Haute Living Los Angeles March/April 2012
A Recipe for Romance
by Chef Ron Siegel

Valentine’s Day is one of the busiest days of the year for those employed in the culinary world. The Dining Room in particular sees increased bookings on the day of love because we are often viewed as a special-occasion restaurant. This year we are expecting to seat more than 100 guests and I have already been hard at work finalizing the menu with my team.

On February 14, we will offer an eight-course tasting menu, designed to be shared. One of the first courses on the agenda for the evening will be Scrambled Truffled Eggs with Dungeness Crab and Brioche. This is a great time of year for Dungeness crab, so this plate seemed a natural fit for the Valentine’s Day dinner.

About a week before I even consider preparing this dish, I place the eggs in a container with the truffles. Eggs are quite porous, so when stored together with the truffles they entrap the scent and really pick up the flavor of the underground fungi. There are varying schools of thought on this method, as I know some chefs who do not allow their truffles to keep company with any other ingredient, as it can draw some of the flavor out of the truffle. However, I have also heard of some chefs storing the truffles with rice. I prefer the eggs because I find that they carry the flavor quite nicely. One trick I like to play with is making pasta out of the truffle-flavored eggs.

As I mentioned, the eggs course will be one of the first to make an appearance on the Valentine’s Day tasting menu. We will also present complementary dishes like oysters and caviar, mixing and matching to exemplify the small bites concept of this particular menu. Another dish that I enjoy experimenting with for this holiday menu is quince jam. Quince is a type of fruit very similar to an apple, but when tasted raw delivers a very tannic flavor. Often the quince is referred to as the love apple because some believe that it was actually the quince, not the apple, which Adam and Eve shared in the Garden of Eden. After peeling the fruit, I cook it down with honey and sugar and make a jam from it, usually serving it with foie gras or something similarly decadent.

My Valentine’s Day gift to our readers this year is the Scrambled Truffled Eggs with Dungeness Crab and Brioche recipe to share with your sweetie.

Cheers,
Ron Siegel
The Dining Room at The Ritz-Carlton, San Francisco
600 Stockton St.
San Francisco, CA 94108
415.296.7465

Scrambled Truffled Eggs with Dungeness Crab and Brioche
Serves Two

Ingredients
• 4 crab legs, shelled
• 6 eggs
• 1 tablespoon crème fraîche
• 2 teaspoons black truffle, minced
• 4 slices brioche
• 1 ½ tablespoons butter

Store the eggs with a whole black truffle for at least three days to one week at most.

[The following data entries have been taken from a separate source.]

/-- **`S_N20` AT ₁₁ FROM TWO RUNS' EXTRACTION LAWS AT THE READING'S EXACT CARRIERS.**  At a predicate keyed at ₁₁ by `cr` (one-sided key): if for every
admissible Stage-11 θ with provisos and every `(g₀, os)` the reading `S := cr F θ hP g₀ os` carries the two runs' `PinnedExtraction.ExtractionLaws` over
`S.T`, `S.Bad` (pinned classes, sub-classes, source-uniform quotients — the H3^NE7b display of (1.79)–(1.89)'s KIND), nonnegative weights, quotient totals
`≤ S.W K` in both runs, `S.W K < 1` and `Summable S.W`, then `S_N20 SRec` — `N20Knit.relWeightBound_of_extractionLaws` BY NAME at θ's reading.  (What the
₁₁ definer of `cr` must deliver for N20, row by row.) [bookkeeping] -/
theorem s_N20_keyed₁₁_of_extractionLaws (SRec : SpineRecordPred N)
    (hkey : ∀ (F : T4Family) (D : Datum F N) (g₀ : ℕ → ℝ) (os : List (ULoop F)) (S : SpineCarriers), SRec F D g₀ os S →
      ∃ (θ : Stage11Params F N) (hP : θ.Provisos₁₁), θ.Admissible ∧ D = datumOfRecord₁₁ F N θ hP ∧ S = cr F θ hP g₀ os)
    (hrows : ∀ (F : T4Family) (θ : Stage11Params F N) (hP : θ.Provisos₁₁), θ.Admissible → ∀ (g₀ : ℕ → ℝ) (os : List (ULoop F)),
      ∃ (α α' : Type) (X : ℕ → Finset α) (Badx : ℕ → α → Finset (cr F θ hP g₀ os).ι) (q : ℕ → α → ℝ)
        (X' : ℕ → Finset α') (Badx' : ℕ → α' → Finset (cr F θ hP g₀ os).ι) (q' : ℕ → α' → ℝ),
        ExtractionLaws (cr F θ hP g₀ os).l₀ (cr F θ hP g₀ os).T (cr F θ hP g₀ os).A (cr F θ hP g₀ os).Bad X Badx q ∧
        ExtractionLaws (cr F θ hP g₀ os).l₀ (cr F θ hP g₀ os).T (cr F θ hP g₀ os).B (cr F θ hP g₀ os).Bad X' Badx' q' ∧
        (∀ (K : ℕ) (t : ℝ), |t| ≤ (cr F θ hP g₀ os).l₀ → ∀ τ, 0 ≤ (cr F θ hP g₀ os).A K t τ) ∧
        (∀ (K : ℕ) (t : ℝ), |t| ≤ (cr F θ hP g₀ os).l₀ → ∀ τ, 0 ≤ (cr F θ hP g₀ os).B K t τ) ∧
        (∀ K, ∑ x ∈ X K, q K x ≤ (cr F θ hP g₀ os).W K) ∧ (∀ K, ∑ x ∈ X' K, q' K x ≤ (cr F θ hP g₀ os).W K) ∧
        (∀ K, (cr F θ hP g₀ os).W K < 1) ∧ Summable (cr F θ hP g₀ os).W) :
    S_N20 SRec := by
  refine s_N20_of_keyed₁₁ cr SRec hkey fun F θ hP hθ g₀ os => ?_
  obtain ⟨α, α', X, Badx, q, X', Badx', q', hA, hB, hA0, hB0, hWA, hWB, h1, hs⟩ := hrows F θ hP hθ g₀ os
  exact relWeightBound_of_extractionLaws hA hB hA0 hB0 hWA hWB h1 hs

/-- **`S_N20` AT ₁₁ UNDER THE TWO-RATE MAJORANT.**  As `s_N20_keyed₁₁_of_extractionLaws` with the COUNT in two-rate currency — quotient totals
`≤ V·r^{K − j⋆(K)}` in both runs, `0 < r < 1`, `0 ≤ V`, a positive fraction `c·K ≤ K − j⋆(K)` of old steps, `V·r^{K − j⋆(K)} < 1` at every `K` — and the
reading's slot `(cr F θ hP g₀ os).W = (K ↦ V·r^{K − j⋆(K)})` (letters may depend on θ, `g₀`, `os`): `N20Knit.relWeightBound_of_extractionLaws_majorant` BY NAME.
[bookkeeping] -/
theorem s_N20_keyed₁₁_of_majorant (SRec : SpineRecordPred N)
    (hkey : ∀ (F : T4Family) (D : Datum F N) (g₀ : ℕ → ℝ) (os : List (ULoop F)) (S : SpineCarriers), SRec F D g₀ os S →
      ∃ (θ : Stage11Params F N) (hP : θ.Provisos₁₁), θ.Admissible ∧ D = datumOfRecord₁₁ F N θ hP ∧ S = cr F θ hP g₀ os)
    (hrows : ∀ (F : T4Family) (θ : Stage11Params F N) (hP : θ.Provisos₁₁), θ.Admissible → ∀ (g₀ : ℕ → ℝ) (os : List (ULoop F)),
      ∃ (α α' : Type) (X : ℕ → Finset α) (Badx : ℕ → α → Finset (cr F θ hP g₀ os).ι) (q : ℕ → α → ℝ)
        (X' : ℕ → Finset α') (Badx' : ℕ → α' → Finset (cr F θ hP g₀ os).ι) (q' : ℕ → α' → ℝ) (r V c : ℝ) (jstar : ℕ → ℕ),
        ExtractionLaws (cr F θ hP g₀ os).l₀ (cr F θ hP g₀ os).T (cr F θ hP g₀ os).A (cr F θ hP g₀ os).Bad X Badx q ∧
        ExtractionLaws (cr F θ hP g₀ os).l₀ (cr F θ hP g₀ os).T (cr F θ hP g₀ os).B (cr F θ hP g₀ os).Bad X' Badx' q' ∧
        (∀ (K : ℕ) (t : ℝ), |t| ≤ (cr F θ hP g₀ os).l₀ → ∀ τ, 0 ≤ (cr F θ hP g₀ os).A K t τ) ∧
        (∀ (K : ℕ) (t : ℝ), |t| ≤ (cr F θ hP g₀ os).l₀ → ∀ τ, 0 ≤ (cr F θ hP g₀ os).B K t τ) ∧
        0 < r ∧ r < 1 ∧ 0 ≤ V ∧ 0 < c ∧ (∀ K : ℕ, c * K ≤ ((K - jstar K : ℕ) : ℝ)) ∧
        (∀ K, ∑ x ∈ X K, q K x ≤ V * r ^ (K - jstar K)) ∧ (∀ K, ∑ x ∈ X' K, q' K x ≤ V * r ^ (K - jstar K)) ∧
        (∀ K, V * r ^ (K - jstar K) < 1) ∧ (cr F θ hP g₀ os).W = fun K => V * r ^ (K - jstar K)) :
    S_N20 SRec := by
  refine s_N20_of_keyed₁₁ cr SRec hkey fun F θ hP hθ g₀ os => ?_
  obtain ⟨α, α', X, Badx, q, X', Badx', q', r, V, c, jstar, hA, hB, hA0, hB0, h0, hr1, hV, hc, hfrac, hmajA, hmajB, hlt, hW⟩ :=
    hrows F θ hP hθ g₀ os
  rw [hW]
  exact relWeightBound_of_extractionLaws_majorant hA hB hA0 hB0 h0 hr1 hV hc hfrac hmajA hmajB hlt

/-- **`S_N20` AT ₁₁ FOR A WEIGHT-SLOT READING.**  If at every admissible Stage-11 θ with provisos the reading carries NE7b with SOME witness weight `W′`
dominated by its slot (`W′ K ≤ (cr …).W K`), the slot `< 1` and summable, and termwise nonnegative weights on the classes, then `S_N20 SRec` —
`N20Knit.relWeightBound_mono_weight` BY NAME (the slot of record is a pinned majorant of what a witness road delivers). [bookkeeping] -/
theorem s_N20_keyed₁₁_of_weightSlot (SRec : SpineRecordPred N)
    (hkey : ∀ (F : T4Family) (D : Datum F N) (g₀ : ℕ → ℝ) (os : List (ULoop F)) (S : SpineCarriers), SRec F D g₀ os S →
      ∃ (θ : Stage11Params F N) (hP : θ.Provisos₁₁), θ.Admissible ∧ D = datumOfRecord₁₁ F N θ hP ∧ S = cr F θ hP g₀ os)
    (hrows : ∀ (F : T4Family) (θ : Stage11Params F N) (hP : θ.Provisos₁₁), θ.Admissible → ∀ (g₀ : ℕ → ℝ) (os : List (ULoop F)),
      ∃ W' : ℕ → ℝ,
        RelWeightBound (cr F θ hP g₀ os).l₀ (cr F θ hP g₀ os).T (cr F θ hP g₀ os).A (cr F θ hP g₀ os).B (cr F θ hP g₀ os).Bad W' ∧
        (∀ K, W' K ≤ (cr F θ hP g₀ os).W K) ∧ (∀ K, (cr F θ hP g₀ os).W K < 1) ∧ Summable (cr F θ hP g₀ os).W ∧
        (∀ (K : ℕ) (t : ℝ), |t| ≤ (cr F θ hP g₀ os).l₀ → ∀ τ ∈ (cr F θ hP g₀ os).T K, 0 ≤ (cr F θ hP g₀ os).A K t τ) ∧
        (∀ (K : ℕ) (t : ℝ), |t| ≤ (cr F θ hP g₀ os).l₀ → ∀ τ ∈ (cr F θ hP g₀ os).T K, 0 ≤ (cr F θ hP g₀ os).B K t τ)) :
    S_N20 SRec := by
  refine s_N20_of_keyed₁₁ cr SRec hkey fun F θ hP hθ g₀ os => ?_
  obtain ⟨W', hW', hle, h1, hs, hA, hB⟩ := hrows F θ hP hθ g₀ os
  exact relWeightBound_mono_weight hW' hle h1 hs hA hB

end Closers

/-! ## §3 Where the ₁₁ objects enter N20: the E1∕E2 dictionary at the Stage-11 datum `datumOfRecord₁₁ F N θ hP` -/

section Dictionary

variable {F : T4Family}

/-- **THE DRESSED PARTITION FUNCTIONS OF A STAGE-11 DATUM ARE POSITIVE — no hypothesis.**  For every Stage-11 parameter tuple θ with provisos, every bare
sequence `g₀`, loop string `os`, cutoff `K` and source `t`: `0 < schemeZ ((datumOfRecord₁₁ F N θ hP).scheme g₀) os K t` (binder B1 at the ₁₁ datum,
`Node00.isPrintedAveraged_datumOfRecord₁₁`, gives measurable averaging maps; then n27-a's `schemeZ_scheme_pos`: ferromagnetic Wilson weight, `1`-bounded
measurable observables).  So at ₁₁ the left side of the E1∕E2 dictionary is a genuine positive number built from the densities of record `densOfRecord₁₀`.
[bookkeeping] -/
theorem schemeZ_pos_datumOfRecord₁₁ (θ : Stage11Params F N) (hP : θ.Provisos₁₁) (g₀ : ℕ → ℝ) (os : List (ULoop F)) (K : ℕ) (t : ℝ) :
    0 < T4GenFunBounds.schemeZ ((datumOfRecord₁₁ F N θ hP).scheme g₀) os K t :=
  schemeZ_scheme_pos (datumOfRecord₁₁ F N θ hP) (Node00.isPrintedAveraged_datumOfRecord₁₁ F N θ hP).avgMeasurable g₀ os K t

/-- **NE7b AS THE ₁₁ SENTENCE, run A.**  If a bundle `S` pinned at the Stage-11 datum of θ satisfies run A's dictionary E1 there (its class sums ARE the
dressed partition functions of the string after `S.K₀ + K` steps on `|t| ≤ S.l₀`, the `S_N27x` clause) and NE7b's `RelWeightBound`, then at every cutoff
and source the PERSISTENT-ACTIVITY CLASSES CARRY AT MOST THE FRACTION `S.W K` OF THE STRING'S DRESSED PARTITION FUNCTION OF RECORD:
`Σ_{τ ∈ S.Bad K t} S.A K t τ ≤ S.W K · schemeZ ((datumOfRecord₁₁ F N θ hP).scheme g₀) os (S.K₀ + K) t`. [bookkeeping] -/
theorem badWeight_le_schemeZ_datumOfRecord₁₁_left (θ : Stage11Params F N) (hP : θ.Provisos₁₁) (g₀ : ℕ → ℝ) (os : List (ULoop F))
    (S : SpineCarriers)
    (hE1 : ∀ (K : ℕ) (t : ℝ), |t| ≤ S.l₀ →
      T4GenFunBounds.schemeZ ((datumOfRecord₁₁ F N θ hP).scheme g₀) os (S.K₀ + K) t = ∑ τ ∈ S.T K, S.A K t τ)
    (h20 : RelWeightBound S.l₀ S.T S.A S.B S.Bad S.W) (K : ℕ) (t : ℝ) (ht : |t| ≤ S.l₀) :
    ∑ τ ∈ S.Bad K t, S.A K t τ ≤ S.W K * T4GenFunBounds.schemeZ ((datumOfRecord₁₁ F N θ hP).scheme g₀) os (S.K₀ + K) t := by
  rw [hE1 K t ht]
  exact h20.bad_left K t ht

/-- **NE7b AS THE ₁₁ SENTENCE, run B** (dictionary E2: class sums = the dressed partition functions after `S.K₀ + K + 1` steps). [bookkeeping] -/
theorem badWeight_le_schemeZ_datumOfRecord₁₁_right (θ : Stage11Params F N) (hP : θ.Provisos₁₁) (g₀ : ℕ → ℝ) (os : List (ULoop F))
    (S : SpineCarriers)
    (hE2 : ∀ (K : ℕ) (t : ℝ), |t| ≤ S.l₀ →
      T4GenFunBounds.schemeZ ((datumOfRecord₁₁ F N θ hP).scheme g₀) os (S.K₀ + K + 1) t = ∑ τ ∈ S.T K, S.B K t τ)
    (h20 : RelWeightBound S.l₀ S.T S.A S.B S.Bad S.W) (K : ℕ) (t : ℝ) (ht : |t| ≤ S.l₀) :
    ∑ τ ∈ S.Bad K t, S.B K t τ ≤ S.W K * T4GenFunBounds.schemeZ ((datumOfRecord₁₁ F N θ hP).scheme g₀) os (S.K₀ + K + 1) t := by
  rw [hE2 K t ht]
  exact h20.bad_right K t ht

Crack eggs into a bowl. Whisk; adding a pinch of salt. Put in sauté pan with one tablespoon of the butter. Cook slowly over a low flame, whisking to the consistency of custard (instead of scrambled eggs). Add crème fraîche when egg mixture is thickened. Add half of the crab legs onto this mixture. Set aside.

Meanwhile, cut brioche into rectangles. Heat a pan with the remaining butter. Add brioche to toast on all sides. Set aside.

Take the remaining crab legs and warm in a low oven for one to two minutes. Pour egg mixture equally
into two bowls. Take black truffle, mince, put on top of each egg mixture. Garnish each egg mixture with crab legs on top. Serve with brioche on side.